実はこれは、ロッキー1の幻のエンディングと一緒じゃないかと思う。ロッキー1のエンディングは今の、有名すぎる「エイドリアーン!」ではなく、負けたロッキーがロッカールームにいると、そこにエイドリアンが来て、二人でロッカールームを出ていく、という静かなものになるはずだった(撮影もされていた)。
今回のボビー・リッグス側の終わり方はこのシーンを基にしているのではないかと僕は勝手に思う。
ちなみに、彼のシーンで「うまいな」と思ったのが試合直前、試合会場に行くために下りのエスカレーターに乗るシーン。そこでトレーナーとしてついていた彼の息子が急に「行かない」といい、エレベーターに乗らない。

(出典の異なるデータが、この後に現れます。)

import Summits.HodgeConjecture.HodgeConjecture.Theorems.H413FinCoeffPureTensorOmega
import Summits.HodgeConjecture.HodgeConjecture.Theorems.H413FinAdelicEulerFactorisation
import Literature.Analysis.Complex.HolomorphicProducts
import HarnessLib

/-!
# H413 ∕ S4′(ii) (FIN): the finite Fourier coefficient of a pure tensor is non-zero, GIVEN the local rows (F3′)

Crux H413, line `F0_P4AdmissibleOccursInH1`, stub S4b (`θ_t ≠ 0`), the `hfin` row of ★
`dist_ne_zero_of_rallis_of_eigen_of_finCoeff` (`H413ThetaDistNonvanishingOfRallis`):

  `∫_{U(J₁)(𝔸_{F,f})} (∫ (ωfin(b) Φ_f)(y) conj(Ψ_f(y)) dμ(y)) · w(b) dμ_f(b) ≠ 0`.

This file is the CONSUMER-SIDE assembly «(F2) ∘ (F3) ∘ (F3′)» of the cell's plan ([Li1992, Thm 2.1 (27) p. 184]: for
`Φ = ⊗Φ_v` the integral is the Euler product `∏_v I_v(Φ_v)` of local factors):
* (F2) ★ `finCoeff_isPureTensor_of_Omega_line` (`H413FinCoeffPureTensorOmega`): the integrand is a pure tensor over the places,
  with local factors `fl_v(g) = (ν_v(𝒪_vⁿ)⁻¹ • ⟨ω_v(g · 1_n) Φ_v, Ψ_v⟩_{ν_v}) · w(e⁻¹ ι_v g)` (Haar constant at `i₀`), and ★
  `continuous_finCoeff_of_Omega` (the integrand is continuous);
* (F3) ★ `exists_integral_finAdelic_eq_tprod` (`H413FinAdelicEulerFactorisation`): the Euler exchange
  `∫_{U(J₁)(𝔸_f)} f dμ_f = ∏'_v ∫ f_v dν_v` (one factor rescaled by the Haar constant `κ > 0`);
* (F3′) — DISPLAYED, in the currency of the named local factors `fl` (the four rows the cell's (F3′) seat proves:
  integrability `hfl`, bounded partial `L¹` products `hB`, `Σ_v ‖I_v − 1‖ < ∞` (`hsum`), and `I_v ≠ 0` for every `v` (`hne`,
  the (F4) local bricks `Li1992/RallisLocalFactor*`));
* the conclusion by ★ `Literature.Analysis.Complex.tprod_ne_zero_of_summable_norm_sub_one` ([Conway1978, VII.5.9]) after moving
  the two positive scalars (`μ(𝒪̂ⁿ)` and `κ`) onto the factor at `i₀` (`Summable.update`).

Main result (namespace `Summit.HodgeConjecture.HodgeConjecture.Cruxes.H413.ThetaNonvanishing`):
**`integral_finCoeff_ne_zero_of_localFactors`**.

[cite: Li1992, Thm 2.1 (27) p. 184] [cite: TateThesis1967, Thm 3.3.1] [cite: Conway1978, VII.5 Theorem 5.9]
-/

set_option autoImplicit false
set_option linter.dupNamespace false

noncomputable section

open scoped RestrictedProduct ENNReal NNReal ComplexConjugate Matrix Kronecker Classical
open MeasureTheory NumberField IsDedekindDomain Filter Function Set Topology
open Literature.NumberTheory.Automorphic Literature.NumberTheory.Automorphic.UnitaryGroup
open Literature.NumberTheory.GelbartRogawski1991.UnitaryDualPair.LocalSplitting
open HodgeCM.PerL34 HodgeCM.PerL34.RestrictedMeasure HodgeCM.PerL34.NoSmallSubgroups

namespace Summit.HodgeConjecture.HodgeConjecture.Cruxes.H413.ThetaNonvanishing

section Line

variable (F E : Type) [Field F] [NumberField F] [Field E] [NumberField E] [Algebra F E]
  [Algebra.IsQuadraticExtension F E] (c : E ≃ₐ[F] E) (N : ℕ) {n : ℕ} (e : Fin N × Fin 1 ≃ Fin n)
  (JV : Matrix (Fin N) (Fin N) E) (J₁ : Matrix (Fin 1) (Fin 1) E) (hJ₁ : J₁ 0 0 ≠ 0)
  {δ : E} (hcδ : c δ = -δ) (hδ : δ ≠ 0) {d : F} (hd : δ * δ = algebraMap F E d)
  (Tb : Matrix (Fin n) (Fin n) F) (hTb : Tb.IsSymm) (hJb : Matrix.reindex e e (JV ⊗ₖ J₁) = Tb.map (algebraMap F E))
  (𝓢 : FinLocalSplittings F E c n hcδ hδ hd Tb hTb hJb)
  (ωfin : finAdelic F E c 1 J₁ → ↥(SchwartzBruhat (Fin n → FiniteAdeleRing (𝓞 F) F)) →
    ↥(SchwartzBruhat (Fin n → FiniteAdeleRing (𝓞 F) F)))
  (hωΩ : ∀ u f, ωfin u f = 𝓢.Omega (finPairEmb F E c N 1 e JV J₁ (1, u)) f)
  (w : finAdelic F E c 1 J₁ →* ℂ) (hwc : Continuous w) (T : Finset (HeightOneSpectrum (𝓞 F)))
  (hw : ∀ k ∈ RestrictedProduct.boxSubgroup (fun v => localInt E c 1 J₁ v) T, w ((finAdelicEquiv F E c 1 J₁).symm k) = 1)
  (hρT : ∀ v ∉ T, unitVec F (Fin n) v ∈
    (𝓢.omegaLoc v).fixedPoints (localInt E c n (Matrix.reindex e e (JV ⊗ₖ J₁)) v))
  [MeasurableSpace (FiniteAdeleRing (𝓞 F) F)] [BorelSpace (FiniteAdeleRing (𝓞 F) F)]
  [∀ v : HeightOneSpectrum (𝓞 F), MeasurableSpace (v.adicCompletion F)]
  [∀ v : HeightOneSpectrum (𝓞 F), BorelSpace (v.adicCompletion F)]
  (μ : Measure (Fin n → FiniteAdeleRing (𝓞 F) F)) [μ.IsAddHaarMeasure]
  (ν : ∀ v : HeightOneSpectrum (𝓞 F), Measure (Fin n → v.adicCompletion F)) [∀ v, (ν v).IsAddHaarMeasure]
  (Φ Ψ : LocalSBFamily F (Fin n)) (hΦ : ∀ v ∉ T, Φ v = unitVec F (Fin n) v) (hΨ : ∀ v ∉ T, Ψ v = unitVec F (Fin n) v)
  -- the (F3) data on `U(J₁)`
  [∀ v : HeightOneSpectrum (𝓞 F), MeasurableSpace (localPi E c 1 J₁ v)]
  [∀ v : HeightOneSpectrum (𝓞 F), BorelSpace (localPi E c 1 J₁ v)]
  [MeasurableSpace (finAdelic F E c 1 J₁)] [BorelSpace (finAdelic F E c 1 J₁)]
  (μf : Measure (finAdelic F E c 1 J₁)) [μf.IsHaarMeasure]
  (νW : ∀ v : HeightOneSpectrum (𝓞 F), Measure (localPi E c 1 J₁ v)) [∀ v, (νW v).IsHaarMeasure] [∀ v, SigmaFinite (νW v)]
  (S₀ : Finset (HeightOneSpectrum (𝓞 F))) {i₀ : HeightOneSpectrum (𝓞 F)} (hi₀ : i₀ ∈ S₀) (hi₀T : i₀ ∈ T)
  (hB1 : ∀ v, v ∉ S₀ → νW v (localInt E c 1 J₁ v : Set (localPi E c 1 J₁ v)) = 1)
  -- the named local factors
  (fl : ∀ v : HeightOneSpectrum (𝓞 F), localPi E c 1 J₁ v → ℂ)
  (hfl_def : fl = fun (v : HeightOneSpectrum (𝓞 F)) (g : localPi E c 1 J₁ v) =>
    (((ν v (integralBox F (Fin n) v)).toReal⁻¹ •
      ∫ z, ((𝓢.omegaLoc v (localCenter E c n (Matrix.reindex e e (JV ⊗ₖ J₁)) J₁ hJ₁ v g) (Φ v) :
          ↥(SchwartzBruhat (Fin n → v.adicCompletion F))) : (Fin n → v.adicCompletion F) → ℂ) z *
        conj (((Ψ v : ↥(SchwartzBruhat (Fin n → v.adicCompletion F))) :
          (Fin n → v.adicCompletion F) → ℂ) z) ∂ν v) *
      w ((finAdelicEquiv F E c 1 J₁).symm (RestrictedProduct.mulSingle (fun v => localInt E c 1 J₁ v) v g))))

include hωΩ hwc hw hρT hΦ hΨ hi₀ hi₀T hB1 hfl_def in
/-- **(FIN) from the local rows.**  Let `Φ_f = ⊗Φ_v`, `Ψ_f = ⊗Ψ_v` be pure tensors unramified off `T`, `ωfin u = Ω(1 ⊗ u)` the
finite Weil representation of the line `U(J₁)(𝔸_f)` through the big group, `w` a continuous multiplicative weight trivial on the
box subgroup of level `T`, and `fl_v` the NAMED local factors (`hfl_def`).  IF every `fl_v` is integrable for the local Haar
measures `ν^W_v` (`vol = 1` off `S₀ ∋ i₀`), the partial products of `∫ ‖fl_v‖` over `S ⊇ S₀ ∪ T` are bounded, `Σ_v ‖I_v − 1‖ < ∞`
and every `I_v = ∫ fl_v dν^W_v ≠ 0`, THEN the finite Fourier coefficient
`∫_{U(J₁)(𝔸_f)} (∫ (ωfin(b)Φ_f) conj(Ψ_f) dμ) · w(b) dμ_f(b)` is NON-ZERO: it equals `∏'_v J_v` with `J_v = I_v` off `i₀` and
`J_{i₀} = κ · μ(𝒪̂ⁿ) · I_{i₀}` (★ (F3) + ★ (F2)), a convergent product of non-zero factors.
[cite: Li1992, Thm 2.1 (27) p. 184] [cite: TateThesis1967, Thm 3.3.1] [cite: Conway1978, VII.5 Theorem 5.9] -/
theorem integral_finCoeff_ne_zero_of_localFactors
    (hfl : ∀ v, Integrable (fl v) (νW v))
    (hB : ∃ B : ℝ, ∀ S : Finset (HeightOneSpectrum (𝓞 F)), S₀ ⊆ S → T ⊆ S →
      ∏ v ∈ S, ∫ x, ‖fl v x‖ ∂νW v ≤ B)
    (hsum : Summable fun v => ‖(∫ x, fl v x ∂νW v) - 1‖)
    (hne : ∀ v, ∫ x, fl v x ∂νW v ≠ 0) :
    ∫ b, (∫ y, ((ωfin b (piProdSB F (Fin n) Φ) : ↥(SchwartzBruhat (Fin n → FiniteAdeleRing (𝓞 F) F))) :
          (Fin n → FiniteAdeleRing (𝓞 F) F) → ℂ) y *
        conj (((piProdSB F (Fin n) Ψ : ↥(SchwartzBruhat (Fin n → FiniteAdeleRing (𝓞 F) F))) :
          (Fin n → FiniteAdeleRing (𝓞 F) F) → ℂ) y) ∂μ) * w b ∂μf ≠ 0 := by
  obtain ⟨κ, hκ, H⟩ := exists_integral_finAdelic_eq_tprod F E c 1 J₁ μf νW S₀ hi₀ hB1
  -- the Haar constant of `μ` on the integral box
  have hcμ : 0 < (μ (offBox (ι := Fin n) ∅)).toReal :=
    ENNReal.toReal_pos (measure_offBox_empty_pos F (Fin n) μ).ne' (measure_offBox_empty_lt_top F (Fin n) μ).ne
  -- the updated local factors `fl' = update fl i₀ (μ(𝒪̂ⁿ) • fl i₀)`
  have hpure : ∀ S : Finset (HeightOneSpectrum (𝓞 F)), T ⊆ S →
      ∀ x : ((v : ↥S) → localPi E c 1 J₁ v) × ((v : {v // v ∉ S}) → (localInt E c 1 J₁ v : Set (localPi E c 1 J₁ v))),
        (fun b : finAdelic F E c 1 J₁ =>
          (∫ y, ((ωfin b (piProdSB F (Fin n) Φ) : ↥(SchwartzBruhat (Fin n → FiniteAdeleRing (𝓞 F) F))) :
              (Fin n → FiniteAdeleRing (𝓞 F) F) → ℂ) y *
            conj (((piProdSB F (Fin n) Ψ : ↥(SchwartzBruhat (Fin n → FiniteAdeleRing (𝓞 F) F))) :
              (Fin n → FiniteAdeleRing (𝓞 F) F) → ℂ) y) ∂μ) * w b)
          ((finAdelicEquiv F E c 1 J₁).symm (glue (fun v => (localInt E c 1 J₁ v : Set (localPi E c 1 J₁ v))) S x)) =
        ∏ v : ↥S, Function.update fl i₀ (fun g => (μ (offBox (ι := Fin n) ∅)).toReal • fl i₀ g) v.1 (x.1 v) := by
    intro S hS x
    subst hfl_def
    exact finCoeff_isPureTensor_of_Omega_line F E c N e JV J₁ hJ₁ hcδ hδ hd Tb hTb hJb 𝓢 ωfin hωΩ w T hw hρT μ ν Φ Ψ
      hΦ hΨ hi₀T S hS x
  have hfm : AEStronglyMeasurable (fun b : finAdelic F E c 1 J₁ =>
      (∫ y, ((ωfin b (piProdSB F (Fin n) Φ) : ↥(SchwartzBruhat (Fin n → FiniteAdeleRing (𝓞 F) F))) :
          (Fin n → FiniteAdeleRing (𝓞 F) F) → ℂ) y *
        conj (((piProdSB F (Fin n) Ψ : ↥(SchwartzBruhat (Fin n → FiniteAdeleRing (𝓞 F) F))) :
          (Fin n → FiniteAdeleRing (𝓞 F) F) → ℂ) y) ∂μ) * w b) μf :=
    (continuous_finCoeff_of_Omega F E c N 1 e JV J₁ hcδ hδ hd Tb hTb hJb 𝓢 ωfin hωΩ w hwc μ
      (piProdSB F (Fin n) Φ) (piProdSB F (Fin n) Ψ)).aestronglyMeasurable
  have hfl' : ∀ v, Integrable (Function.update fl i₀ (fun g => (μ (offBox (ι := Fin n) ∅)).toReal • fl i₀ g) v) (νW v) := by
    intro v
    by_cases hv : v = i₀
    · subst hv
      rw [Function.update_self]
      exact (hfl v).smul ((μ (offBox (ι := Fin n) ∅)).toReal)
    · rw [Function.update_of_ne hv]
      exact hfl v
  have hB' : ∃ B : ℝ, ∀ S : Finset (HeightOneSpectrum (𝓞 F)), S₀ ⊆ S → T ⊆ S →
      ∏ v ∈ S, ∫ x, ‖Function.update fl i₀ (fun g => (μ (offBox (ι := Fin n) ∅)).toReal • fl i₀ g) v x‖ ∂νW v ≤ B := by
    obtain ⟨B, hB⟩ := hB
    refine ⟨(μ (offBox (ι := Fin n) ∅)).toReal * B, fun S hS₀ hTS => ?_⟩
    have hi : i₀ ∈ S := hTS hi₀T
    have herase : ∏ v ∈ S.erase i₀,
        ∫ x, ‖Function.update fl i₀ (fun g => (μ (offBox (ι := Fin n) ∅)).toReal • fl i₀ g) v x‖ ∂νW v =
          ∏ v ∈ S.erase i₀, ∫ x, ‖fl v x‖ ∂νW v :=
      Finset.prod_congr rfl fun v hv => by rw [Function.update_of_ne (Finset.ne_of_mem_erase hv)]
    rw [← Finset.mul_prod_erase S _ hi, herase, Function.update_self]
    simp only [norm_smul, Real.norm_eq_abs, abs_of_pos hcμ, integral_const_mul]
    rw [mul_assoc, Finset.mul_prod_erase S (fun v => ∫ x, ‖fl v x‖ ∂νW v) hi]
    exact mul_le_mul_of_nonneg_left (hB S hS₀ hTS) hcμ.le
  rw [H hpure hfm hfl' hB']
  -- the factors of the Euler product
  have hJ : ∀ v, ∫ x, Function.update fl i₀ (fun g => (μ (offBox (ι := Fin n) ∅)).toReal • fl i₀ g) v x
      ∂(Function.update νW i₀ (κ • νW i₀) v) =
        Function.update (fun v => ∫ x, fl v x ∂νW v) i₀
          ((κ : ℝ) • ((μ (offBox (ι := Fin n) ∅)).toReal • ∫ x, fl i₀ x ∂νW i₀)) v := by
    intro v
    by_cases hv : v = i₀
    · subst hv
      rw [Function.update_self, Function.update_self, Function.update_self, integral_smul_nnreal_measure, integral_smul,
        NNReal.smul_def]
    · rw [Function.update_of_ne hv, Function.update_of_ne hv, Function.update_of_ne hv]
  rw [tprod_congr hJ]
  refine Literature.Analysis.Complex.tprod_ne_zero_of_summable_norm_sub_one ?_ fun v => ?_
  · have hfun : (fun v => ‖Function.update (fun v => ∫ x, fl v x ∂νW v) i₀
        ((κ : ℝ) • ((μ (offBox (ι := Fin n) ∅)).toReal • ∫ x, fl i₀ x ∂νW i₀)) v - 1‖) =
        Function.update (fun v => ‖(∫ x, fl v x ∂νW v) - 1‖) i₀
          ‖(κ : ℝ) • ((μ (offBox (ι := Fin n) ∅)).toReal • ∫ x, fl i₀ x ∂νW i₀) - 1‖ := by
      funext v
      by_cases hv : v = i₀
      · subst hv; rw [Function.update_self, Function.update_self]
      · rw [Function.update_of_ne hv, Function.update_of_ne hv]
    rw [hfun]
    exact hsum.update i₀ _
  · by_cases hv : v = i₀
    · subst hv
      rw [Function.update_self]
      exact smul_ne_zero (NNReal.coe_pos.2 hκ).ne' (smul_ne_zero hcμ.ne' (hne v))
    · rw [Function.update_of_ne hv]
      exact hne v

end Line

end Summit.HodgeConjecture.HodgeConjecture.Cruxes.H413.ThetaNonvanishing

end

彼を乗せようとボビー・リッグスは下りのエスカレーターを上に上がる、しかし、エスカレーターは下りなので上に上がろうとしてもその位置に居続けるだけ、そして足を止めると結局、下がっていく。
これさ、僕は「年を取ること」の暗喩だと思った。
人は誰しも年を取る、それはまるで下りのエスカレーターに乗っているようなものだろう。運動したり、見栄えをよくしようとして若さを保とうとする、でもそれは下りのエスカレーターを上に登っているようなものだ。いつか、下に行き着く。
希望がない?まぁ確かに。
でもボビー・リッグスには希望はあった。それはロッカールームに来てくれた奥さん。
うむ、いい話ですね。
では、試合後のロッカールームでビリー・ジーンはどうだったか?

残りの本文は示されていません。